**Task**
How do the lines below between the ones holding "simp_rw [Finset.mul_sum, habsq]" and "linarith [hsum, hρ', hQ', hsplit]", inclusive, read? Give them again exactly, with no other lines.

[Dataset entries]
◇ ◇ ◇ ◇ ◇ ◇ ◇
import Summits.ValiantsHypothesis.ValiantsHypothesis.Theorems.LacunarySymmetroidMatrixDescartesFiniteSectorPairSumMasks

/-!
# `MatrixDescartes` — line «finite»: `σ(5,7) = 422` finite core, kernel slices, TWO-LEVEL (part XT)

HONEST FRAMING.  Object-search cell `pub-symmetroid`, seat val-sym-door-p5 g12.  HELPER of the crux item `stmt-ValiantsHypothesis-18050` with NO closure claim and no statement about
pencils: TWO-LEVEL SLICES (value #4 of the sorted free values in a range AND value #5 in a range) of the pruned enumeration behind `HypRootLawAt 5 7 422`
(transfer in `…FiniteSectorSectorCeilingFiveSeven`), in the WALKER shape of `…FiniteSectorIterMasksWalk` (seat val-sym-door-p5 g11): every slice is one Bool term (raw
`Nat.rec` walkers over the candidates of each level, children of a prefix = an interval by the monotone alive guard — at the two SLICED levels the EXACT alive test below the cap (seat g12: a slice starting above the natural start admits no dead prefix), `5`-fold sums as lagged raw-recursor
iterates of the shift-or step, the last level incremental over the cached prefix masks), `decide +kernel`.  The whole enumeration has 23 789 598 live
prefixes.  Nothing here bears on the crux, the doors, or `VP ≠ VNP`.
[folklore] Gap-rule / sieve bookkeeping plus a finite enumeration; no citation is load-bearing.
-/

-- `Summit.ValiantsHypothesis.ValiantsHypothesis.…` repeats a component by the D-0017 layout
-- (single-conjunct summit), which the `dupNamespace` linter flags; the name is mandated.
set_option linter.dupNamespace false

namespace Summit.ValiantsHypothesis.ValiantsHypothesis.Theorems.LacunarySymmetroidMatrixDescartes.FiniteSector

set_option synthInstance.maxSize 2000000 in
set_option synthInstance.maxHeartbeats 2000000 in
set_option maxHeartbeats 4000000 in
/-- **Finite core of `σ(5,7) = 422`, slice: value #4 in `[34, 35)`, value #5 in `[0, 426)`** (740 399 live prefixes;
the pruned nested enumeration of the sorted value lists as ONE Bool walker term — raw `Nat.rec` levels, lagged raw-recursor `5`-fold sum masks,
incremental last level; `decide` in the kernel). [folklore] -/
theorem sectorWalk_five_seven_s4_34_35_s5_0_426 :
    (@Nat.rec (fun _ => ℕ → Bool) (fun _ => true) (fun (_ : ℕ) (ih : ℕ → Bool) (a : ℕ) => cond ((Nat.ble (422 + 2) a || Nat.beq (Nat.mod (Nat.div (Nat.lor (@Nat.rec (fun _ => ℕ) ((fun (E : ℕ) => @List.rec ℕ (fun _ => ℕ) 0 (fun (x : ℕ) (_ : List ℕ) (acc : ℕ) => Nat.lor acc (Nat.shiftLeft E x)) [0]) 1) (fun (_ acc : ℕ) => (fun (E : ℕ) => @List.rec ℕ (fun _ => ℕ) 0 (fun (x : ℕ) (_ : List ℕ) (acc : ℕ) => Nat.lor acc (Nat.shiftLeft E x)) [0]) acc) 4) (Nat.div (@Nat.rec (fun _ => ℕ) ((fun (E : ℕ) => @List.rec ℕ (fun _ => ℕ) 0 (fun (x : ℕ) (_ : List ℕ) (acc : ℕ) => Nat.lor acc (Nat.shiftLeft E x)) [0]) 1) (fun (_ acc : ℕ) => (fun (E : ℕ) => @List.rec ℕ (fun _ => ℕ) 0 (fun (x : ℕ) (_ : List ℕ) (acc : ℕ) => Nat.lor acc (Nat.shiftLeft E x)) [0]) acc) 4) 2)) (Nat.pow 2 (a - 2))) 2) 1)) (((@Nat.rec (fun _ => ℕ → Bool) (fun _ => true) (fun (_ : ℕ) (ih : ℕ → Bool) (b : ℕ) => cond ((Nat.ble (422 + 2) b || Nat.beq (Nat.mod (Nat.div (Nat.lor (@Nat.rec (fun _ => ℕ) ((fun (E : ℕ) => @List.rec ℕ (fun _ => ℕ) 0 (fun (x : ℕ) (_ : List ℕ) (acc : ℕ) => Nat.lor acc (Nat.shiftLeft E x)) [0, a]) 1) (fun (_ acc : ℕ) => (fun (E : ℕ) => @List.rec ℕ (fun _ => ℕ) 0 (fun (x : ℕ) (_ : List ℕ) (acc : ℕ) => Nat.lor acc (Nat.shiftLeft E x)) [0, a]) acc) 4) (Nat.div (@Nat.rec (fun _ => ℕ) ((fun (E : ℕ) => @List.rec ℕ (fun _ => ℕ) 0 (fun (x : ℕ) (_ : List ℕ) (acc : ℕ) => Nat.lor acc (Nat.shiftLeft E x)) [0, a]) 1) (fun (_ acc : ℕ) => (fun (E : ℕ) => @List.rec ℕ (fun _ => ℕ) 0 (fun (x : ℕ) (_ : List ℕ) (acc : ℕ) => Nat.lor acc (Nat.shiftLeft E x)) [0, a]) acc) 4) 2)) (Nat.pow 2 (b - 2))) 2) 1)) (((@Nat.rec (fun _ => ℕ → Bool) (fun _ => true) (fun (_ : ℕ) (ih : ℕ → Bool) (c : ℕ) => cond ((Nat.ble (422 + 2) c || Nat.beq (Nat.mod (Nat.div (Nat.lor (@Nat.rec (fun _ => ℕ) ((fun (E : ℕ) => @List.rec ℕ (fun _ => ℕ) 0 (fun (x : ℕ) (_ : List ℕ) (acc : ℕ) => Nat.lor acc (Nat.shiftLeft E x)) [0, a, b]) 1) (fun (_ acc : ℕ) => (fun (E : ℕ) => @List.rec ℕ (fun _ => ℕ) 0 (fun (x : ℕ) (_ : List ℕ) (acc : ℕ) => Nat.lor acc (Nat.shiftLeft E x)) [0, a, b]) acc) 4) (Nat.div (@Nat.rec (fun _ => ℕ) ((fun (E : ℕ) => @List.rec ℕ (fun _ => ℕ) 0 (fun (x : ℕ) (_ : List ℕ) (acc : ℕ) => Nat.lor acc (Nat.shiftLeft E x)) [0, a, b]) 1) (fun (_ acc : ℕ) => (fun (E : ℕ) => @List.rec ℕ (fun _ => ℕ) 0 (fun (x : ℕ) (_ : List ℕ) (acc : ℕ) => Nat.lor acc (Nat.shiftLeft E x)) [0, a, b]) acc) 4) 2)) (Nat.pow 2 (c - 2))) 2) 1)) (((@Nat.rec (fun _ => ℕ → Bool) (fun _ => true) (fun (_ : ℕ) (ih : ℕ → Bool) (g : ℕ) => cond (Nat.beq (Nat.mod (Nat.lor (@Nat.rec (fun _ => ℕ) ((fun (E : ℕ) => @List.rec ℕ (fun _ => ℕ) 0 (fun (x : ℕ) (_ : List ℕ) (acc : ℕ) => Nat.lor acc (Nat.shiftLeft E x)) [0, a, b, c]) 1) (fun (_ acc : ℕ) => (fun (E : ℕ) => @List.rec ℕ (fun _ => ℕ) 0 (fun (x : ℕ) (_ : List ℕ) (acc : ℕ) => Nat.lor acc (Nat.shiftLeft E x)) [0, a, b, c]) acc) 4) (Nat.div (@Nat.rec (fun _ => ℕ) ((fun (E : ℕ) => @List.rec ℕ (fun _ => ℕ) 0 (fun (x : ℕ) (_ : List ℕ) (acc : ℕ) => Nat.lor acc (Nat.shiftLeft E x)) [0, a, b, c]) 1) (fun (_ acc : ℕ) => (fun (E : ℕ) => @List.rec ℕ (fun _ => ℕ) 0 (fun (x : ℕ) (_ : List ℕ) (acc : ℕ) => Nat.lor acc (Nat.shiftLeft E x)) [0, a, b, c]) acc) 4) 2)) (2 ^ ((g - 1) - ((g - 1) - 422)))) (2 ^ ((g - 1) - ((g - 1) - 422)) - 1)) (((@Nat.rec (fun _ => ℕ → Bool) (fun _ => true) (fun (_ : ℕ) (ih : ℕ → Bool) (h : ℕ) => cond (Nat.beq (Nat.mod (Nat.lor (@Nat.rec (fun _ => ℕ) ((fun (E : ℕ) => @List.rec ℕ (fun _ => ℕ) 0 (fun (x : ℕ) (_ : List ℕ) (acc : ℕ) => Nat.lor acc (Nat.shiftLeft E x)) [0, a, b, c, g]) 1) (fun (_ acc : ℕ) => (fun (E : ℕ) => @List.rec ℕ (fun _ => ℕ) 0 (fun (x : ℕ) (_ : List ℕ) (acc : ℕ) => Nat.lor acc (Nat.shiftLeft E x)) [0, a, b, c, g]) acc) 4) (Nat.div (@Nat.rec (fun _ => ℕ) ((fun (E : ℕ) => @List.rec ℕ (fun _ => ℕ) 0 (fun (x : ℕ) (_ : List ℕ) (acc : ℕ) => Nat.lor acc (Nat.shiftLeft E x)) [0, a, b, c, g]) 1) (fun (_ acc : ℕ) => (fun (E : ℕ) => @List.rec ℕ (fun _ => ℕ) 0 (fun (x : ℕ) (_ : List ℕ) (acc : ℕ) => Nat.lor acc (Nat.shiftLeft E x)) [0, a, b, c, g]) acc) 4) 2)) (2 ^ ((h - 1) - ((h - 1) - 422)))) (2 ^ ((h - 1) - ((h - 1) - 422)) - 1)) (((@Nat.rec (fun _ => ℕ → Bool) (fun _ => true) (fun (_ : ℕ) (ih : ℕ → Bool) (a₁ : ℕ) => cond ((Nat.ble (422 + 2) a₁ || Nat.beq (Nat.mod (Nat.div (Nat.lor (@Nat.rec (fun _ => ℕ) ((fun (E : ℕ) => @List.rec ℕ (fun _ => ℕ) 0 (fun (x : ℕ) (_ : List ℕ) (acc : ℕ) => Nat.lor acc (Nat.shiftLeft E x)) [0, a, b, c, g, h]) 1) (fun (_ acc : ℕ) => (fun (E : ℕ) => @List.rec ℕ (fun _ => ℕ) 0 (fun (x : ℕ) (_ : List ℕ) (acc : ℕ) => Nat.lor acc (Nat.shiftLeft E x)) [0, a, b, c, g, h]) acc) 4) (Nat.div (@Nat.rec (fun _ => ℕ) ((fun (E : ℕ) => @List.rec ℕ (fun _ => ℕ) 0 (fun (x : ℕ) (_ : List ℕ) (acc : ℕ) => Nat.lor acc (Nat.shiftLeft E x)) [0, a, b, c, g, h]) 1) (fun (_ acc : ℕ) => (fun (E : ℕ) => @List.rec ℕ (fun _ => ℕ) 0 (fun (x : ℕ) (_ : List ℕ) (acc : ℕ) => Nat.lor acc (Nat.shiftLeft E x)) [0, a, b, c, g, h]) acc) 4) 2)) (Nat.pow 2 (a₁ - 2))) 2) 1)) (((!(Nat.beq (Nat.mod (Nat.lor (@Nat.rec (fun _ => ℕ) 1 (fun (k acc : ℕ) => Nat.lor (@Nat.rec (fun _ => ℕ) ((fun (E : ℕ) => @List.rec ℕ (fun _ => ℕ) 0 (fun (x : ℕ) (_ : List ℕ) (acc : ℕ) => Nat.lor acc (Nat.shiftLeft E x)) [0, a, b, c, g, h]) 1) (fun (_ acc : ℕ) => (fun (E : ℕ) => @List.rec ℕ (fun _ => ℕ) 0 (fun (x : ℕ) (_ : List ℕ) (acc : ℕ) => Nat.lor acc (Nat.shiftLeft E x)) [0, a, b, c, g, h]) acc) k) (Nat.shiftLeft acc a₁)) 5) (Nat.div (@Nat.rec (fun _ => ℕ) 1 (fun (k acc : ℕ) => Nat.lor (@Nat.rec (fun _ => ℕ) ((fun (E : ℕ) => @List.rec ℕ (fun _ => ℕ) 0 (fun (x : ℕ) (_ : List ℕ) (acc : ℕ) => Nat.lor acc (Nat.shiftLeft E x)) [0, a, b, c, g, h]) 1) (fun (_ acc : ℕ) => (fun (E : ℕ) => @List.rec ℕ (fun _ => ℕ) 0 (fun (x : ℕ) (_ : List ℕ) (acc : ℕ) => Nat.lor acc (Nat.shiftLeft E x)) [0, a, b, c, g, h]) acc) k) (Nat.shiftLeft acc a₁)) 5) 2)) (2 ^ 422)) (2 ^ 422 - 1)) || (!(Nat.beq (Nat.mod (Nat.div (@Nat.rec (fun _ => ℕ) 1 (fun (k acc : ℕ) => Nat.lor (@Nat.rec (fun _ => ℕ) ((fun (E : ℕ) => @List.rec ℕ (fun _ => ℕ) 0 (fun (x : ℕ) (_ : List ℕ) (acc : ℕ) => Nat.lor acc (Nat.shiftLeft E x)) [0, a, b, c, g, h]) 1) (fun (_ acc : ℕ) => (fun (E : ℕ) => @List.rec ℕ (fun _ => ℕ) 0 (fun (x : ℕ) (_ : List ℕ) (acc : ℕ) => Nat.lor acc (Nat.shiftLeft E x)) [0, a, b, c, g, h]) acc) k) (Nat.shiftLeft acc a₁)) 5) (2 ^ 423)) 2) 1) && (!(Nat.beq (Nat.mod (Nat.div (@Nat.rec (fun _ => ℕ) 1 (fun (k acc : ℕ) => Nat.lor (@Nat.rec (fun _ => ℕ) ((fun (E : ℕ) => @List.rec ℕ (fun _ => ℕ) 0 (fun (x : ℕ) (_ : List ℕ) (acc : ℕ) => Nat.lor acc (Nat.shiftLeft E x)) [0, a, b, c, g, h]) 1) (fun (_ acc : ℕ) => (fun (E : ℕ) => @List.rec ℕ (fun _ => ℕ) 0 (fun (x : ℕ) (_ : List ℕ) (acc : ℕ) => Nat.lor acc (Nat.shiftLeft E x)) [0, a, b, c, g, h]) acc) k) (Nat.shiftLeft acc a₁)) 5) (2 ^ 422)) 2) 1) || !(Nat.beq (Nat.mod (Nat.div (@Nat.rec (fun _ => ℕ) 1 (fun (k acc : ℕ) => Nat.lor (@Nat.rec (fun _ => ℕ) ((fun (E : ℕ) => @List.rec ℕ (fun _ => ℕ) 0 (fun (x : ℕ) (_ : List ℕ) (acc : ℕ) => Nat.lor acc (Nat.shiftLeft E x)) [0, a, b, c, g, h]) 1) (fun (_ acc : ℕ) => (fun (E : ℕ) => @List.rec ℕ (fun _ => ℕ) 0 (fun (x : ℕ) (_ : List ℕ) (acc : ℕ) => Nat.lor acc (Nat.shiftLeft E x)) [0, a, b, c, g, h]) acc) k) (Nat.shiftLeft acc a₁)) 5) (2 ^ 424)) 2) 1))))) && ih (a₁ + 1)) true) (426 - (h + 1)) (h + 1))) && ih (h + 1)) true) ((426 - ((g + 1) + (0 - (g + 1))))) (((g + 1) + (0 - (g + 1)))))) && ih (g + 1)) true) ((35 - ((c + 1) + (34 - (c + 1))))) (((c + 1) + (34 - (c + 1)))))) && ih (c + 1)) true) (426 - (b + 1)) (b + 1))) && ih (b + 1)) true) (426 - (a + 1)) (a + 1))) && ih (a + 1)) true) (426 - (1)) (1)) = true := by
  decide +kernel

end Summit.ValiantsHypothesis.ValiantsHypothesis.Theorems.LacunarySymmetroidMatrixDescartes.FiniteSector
◇ ◇ ◇ ◇ ◇ ◇ ◇
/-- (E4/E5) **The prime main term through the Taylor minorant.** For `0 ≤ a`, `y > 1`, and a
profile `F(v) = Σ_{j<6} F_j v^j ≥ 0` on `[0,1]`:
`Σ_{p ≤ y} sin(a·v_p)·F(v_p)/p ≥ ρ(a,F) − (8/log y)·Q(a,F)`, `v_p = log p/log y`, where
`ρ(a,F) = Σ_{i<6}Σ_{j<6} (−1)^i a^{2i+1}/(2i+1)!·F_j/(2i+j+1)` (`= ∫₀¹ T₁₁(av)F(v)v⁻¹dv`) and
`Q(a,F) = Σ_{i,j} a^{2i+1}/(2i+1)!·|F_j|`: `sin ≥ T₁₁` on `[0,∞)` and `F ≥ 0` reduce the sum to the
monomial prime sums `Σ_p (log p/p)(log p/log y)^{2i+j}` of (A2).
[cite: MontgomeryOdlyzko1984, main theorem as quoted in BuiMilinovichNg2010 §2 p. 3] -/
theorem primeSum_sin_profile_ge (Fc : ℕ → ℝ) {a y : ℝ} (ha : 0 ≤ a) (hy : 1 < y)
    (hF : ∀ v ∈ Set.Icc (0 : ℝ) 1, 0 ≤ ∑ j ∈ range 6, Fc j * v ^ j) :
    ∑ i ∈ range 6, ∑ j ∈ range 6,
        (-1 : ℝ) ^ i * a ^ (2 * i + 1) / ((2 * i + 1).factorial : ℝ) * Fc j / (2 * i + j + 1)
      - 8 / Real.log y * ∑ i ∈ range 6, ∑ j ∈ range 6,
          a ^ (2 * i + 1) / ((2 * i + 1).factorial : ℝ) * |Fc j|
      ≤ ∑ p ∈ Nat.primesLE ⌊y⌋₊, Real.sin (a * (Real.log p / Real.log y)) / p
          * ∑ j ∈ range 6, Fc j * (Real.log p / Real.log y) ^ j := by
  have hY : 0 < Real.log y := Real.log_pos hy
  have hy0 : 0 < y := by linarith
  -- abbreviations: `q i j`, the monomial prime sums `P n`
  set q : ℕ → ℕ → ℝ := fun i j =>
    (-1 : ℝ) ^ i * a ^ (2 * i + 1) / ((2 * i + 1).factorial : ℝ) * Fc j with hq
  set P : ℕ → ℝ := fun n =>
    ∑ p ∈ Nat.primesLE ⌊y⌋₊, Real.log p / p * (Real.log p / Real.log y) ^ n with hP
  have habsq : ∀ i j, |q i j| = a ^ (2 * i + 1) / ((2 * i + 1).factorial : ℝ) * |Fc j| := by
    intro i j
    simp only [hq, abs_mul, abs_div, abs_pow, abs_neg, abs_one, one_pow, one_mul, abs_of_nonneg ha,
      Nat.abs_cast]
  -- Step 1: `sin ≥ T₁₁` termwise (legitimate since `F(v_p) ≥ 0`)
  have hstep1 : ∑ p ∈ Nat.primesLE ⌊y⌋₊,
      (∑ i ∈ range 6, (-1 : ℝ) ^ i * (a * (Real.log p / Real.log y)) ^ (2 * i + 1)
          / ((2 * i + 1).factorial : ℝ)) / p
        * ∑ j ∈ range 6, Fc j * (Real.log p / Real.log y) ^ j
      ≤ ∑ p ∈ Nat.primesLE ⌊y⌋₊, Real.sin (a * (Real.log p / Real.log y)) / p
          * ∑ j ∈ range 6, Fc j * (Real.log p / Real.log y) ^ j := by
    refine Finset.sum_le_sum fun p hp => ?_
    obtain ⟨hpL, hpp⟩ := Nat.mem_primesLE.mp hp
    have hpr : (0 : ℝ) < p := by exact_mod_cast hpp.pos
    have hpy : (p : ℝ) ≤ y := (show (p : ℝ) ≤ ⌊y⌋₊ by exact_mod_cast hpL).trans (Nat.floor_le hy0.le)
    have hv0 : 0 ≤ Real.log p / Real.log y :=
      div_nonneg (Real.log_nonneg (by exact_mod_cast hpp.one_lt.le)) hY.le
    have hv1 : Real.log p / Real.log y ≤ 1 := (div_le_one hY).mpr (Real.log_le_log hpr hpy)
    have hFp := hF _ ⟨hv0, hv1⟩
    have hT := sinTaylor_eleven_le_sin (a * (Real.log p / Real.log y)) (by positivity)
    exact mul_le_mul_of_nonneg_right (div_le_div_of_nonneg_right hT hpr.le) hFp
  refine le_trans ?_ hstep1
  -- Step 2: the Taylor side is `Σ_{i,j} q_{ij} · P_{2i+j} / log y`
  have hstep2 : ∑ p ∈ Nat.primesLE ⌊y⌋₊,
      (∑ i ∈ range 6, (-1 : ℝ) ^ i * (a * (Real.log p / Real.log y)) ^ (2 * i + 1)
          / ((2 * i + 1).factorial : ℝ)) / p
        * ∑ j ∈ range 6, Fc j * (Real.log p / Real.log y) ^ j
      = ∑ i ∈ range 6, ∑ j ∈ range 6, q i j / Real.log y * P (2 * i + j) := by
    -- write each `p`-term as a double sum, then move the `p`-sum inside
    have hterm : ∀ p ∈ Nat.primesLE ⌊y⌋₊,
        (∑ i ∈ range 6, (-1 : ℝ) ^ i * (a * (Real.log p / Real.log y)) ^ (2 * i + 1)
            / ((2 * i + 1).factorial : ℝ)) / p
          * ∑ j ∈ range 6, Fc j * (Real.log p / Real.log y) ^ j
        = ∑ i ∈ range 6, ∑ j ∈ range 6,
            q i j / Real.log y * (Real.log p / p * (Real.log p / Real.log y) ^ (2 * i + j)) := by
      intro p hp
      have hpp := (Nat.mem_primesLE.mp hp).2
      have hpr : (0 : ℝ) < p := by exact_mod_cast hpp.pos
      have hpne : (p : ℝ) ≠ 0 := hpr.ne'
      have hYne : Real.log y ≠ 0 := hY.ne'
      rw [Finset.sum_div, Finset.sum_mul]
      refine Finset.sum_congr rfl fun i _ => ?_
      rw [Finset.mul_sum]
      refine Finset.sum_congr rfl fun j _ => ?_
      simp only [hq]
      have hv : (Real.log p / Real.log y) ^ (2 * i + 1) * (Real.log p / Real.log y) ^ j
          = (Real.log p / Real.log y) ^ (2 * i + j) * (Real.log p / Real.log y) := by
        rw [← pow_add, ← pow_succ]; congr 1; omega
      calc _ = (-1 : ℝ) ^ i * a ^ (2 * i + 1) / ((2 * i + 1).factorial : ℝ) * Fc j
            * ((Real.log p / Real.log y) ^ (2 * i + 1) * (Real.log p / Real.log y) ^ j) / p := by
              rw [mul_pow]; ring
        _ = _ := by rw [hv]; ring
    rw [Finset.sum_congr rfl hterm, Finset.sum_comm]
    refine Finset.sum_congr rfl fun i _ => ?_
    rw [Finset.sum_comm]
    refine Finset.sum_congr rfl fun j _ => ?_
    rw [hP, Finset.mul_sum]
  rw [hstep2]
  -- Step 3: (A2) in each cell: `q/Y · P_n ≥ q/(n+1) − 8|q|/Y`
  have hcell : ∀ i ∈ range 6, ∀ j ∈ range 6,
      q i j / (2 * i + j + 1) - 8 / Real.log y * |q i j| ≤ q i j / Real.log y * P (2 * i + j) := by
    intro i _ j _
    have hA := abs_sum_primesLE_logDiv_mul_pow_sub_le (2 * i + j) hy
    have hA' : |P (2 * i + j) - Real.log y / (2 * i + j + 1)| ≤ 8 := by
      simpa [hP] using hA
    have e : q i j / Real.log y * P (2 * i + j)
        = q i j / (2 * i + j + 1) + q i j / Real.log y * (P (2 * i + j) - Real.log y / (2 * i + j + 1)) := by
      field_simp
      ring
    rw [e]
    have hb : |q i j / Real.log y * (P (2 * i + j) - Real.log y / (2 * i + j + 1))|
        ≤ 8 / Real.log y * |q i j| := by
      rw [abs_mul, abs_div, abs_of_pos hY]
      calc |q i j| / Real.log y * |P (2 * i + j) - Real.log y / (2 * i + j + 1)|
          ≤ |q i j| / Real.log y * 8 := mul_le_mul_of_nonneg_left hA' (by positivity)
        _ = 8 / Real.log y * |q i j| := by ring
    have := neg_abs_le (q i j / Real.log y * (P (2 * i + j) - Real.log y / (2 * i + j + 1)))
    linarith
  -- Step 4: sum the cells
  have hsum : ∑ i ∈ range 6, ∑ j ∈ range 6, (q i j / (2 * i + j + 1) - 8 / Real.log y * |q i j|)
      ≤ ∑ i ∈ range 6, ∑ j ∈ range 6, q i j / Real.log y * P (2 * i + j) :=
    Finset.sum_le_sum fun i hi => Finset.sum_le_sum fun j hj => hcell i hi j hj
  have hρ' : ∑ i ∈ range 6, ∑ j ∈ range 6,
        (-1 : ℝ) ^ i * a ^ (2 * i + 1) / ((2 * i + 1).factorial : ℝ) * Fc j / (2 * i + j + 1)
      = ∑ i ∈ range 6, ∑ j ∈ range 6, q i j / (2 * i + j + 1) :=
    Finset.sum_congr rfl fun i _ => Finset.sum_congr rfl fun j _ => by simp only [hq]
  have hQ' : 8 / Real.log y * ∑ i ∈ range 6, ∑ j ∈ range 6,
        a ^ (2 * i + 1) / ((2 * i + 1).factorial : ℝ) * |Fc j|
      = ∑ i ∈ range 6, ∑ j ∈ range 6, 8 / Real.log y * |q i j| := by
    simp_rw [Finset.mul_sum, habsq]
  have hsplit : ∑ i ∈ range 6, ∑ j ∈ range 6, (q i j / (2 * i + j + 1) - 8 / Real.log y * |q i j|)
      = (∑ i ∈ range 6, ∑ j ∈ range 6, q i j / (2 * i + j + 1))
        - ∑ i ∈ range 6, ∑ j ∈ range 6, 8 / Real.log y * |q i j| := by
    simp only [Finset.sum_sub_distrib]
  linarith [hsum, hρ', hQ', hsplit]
◇ ◇ ◇ ◇ ◇ ◇ ◇
**Solution to this problem**
    simp_rw [Finset.mul_sum, habsq]
  have hsplit : ∑ i ∈ range 6, ∑ j ∈ range 6, (q i j / (2 * i + j + 1) - 8 / Real.log y * |q i j|)
      = (∑ i ∈ range 6, ∑ j ∈ range 6, q i j / (2 * i + j + 1))
        - ∑ i ∈ range 6, ∑ j ∈ range 6, 8 / Real.log y * |q i j| := by
    simp only [Finset.sum_sub_distrib]
  linarith [hsum, hρ', hQ', hsplit]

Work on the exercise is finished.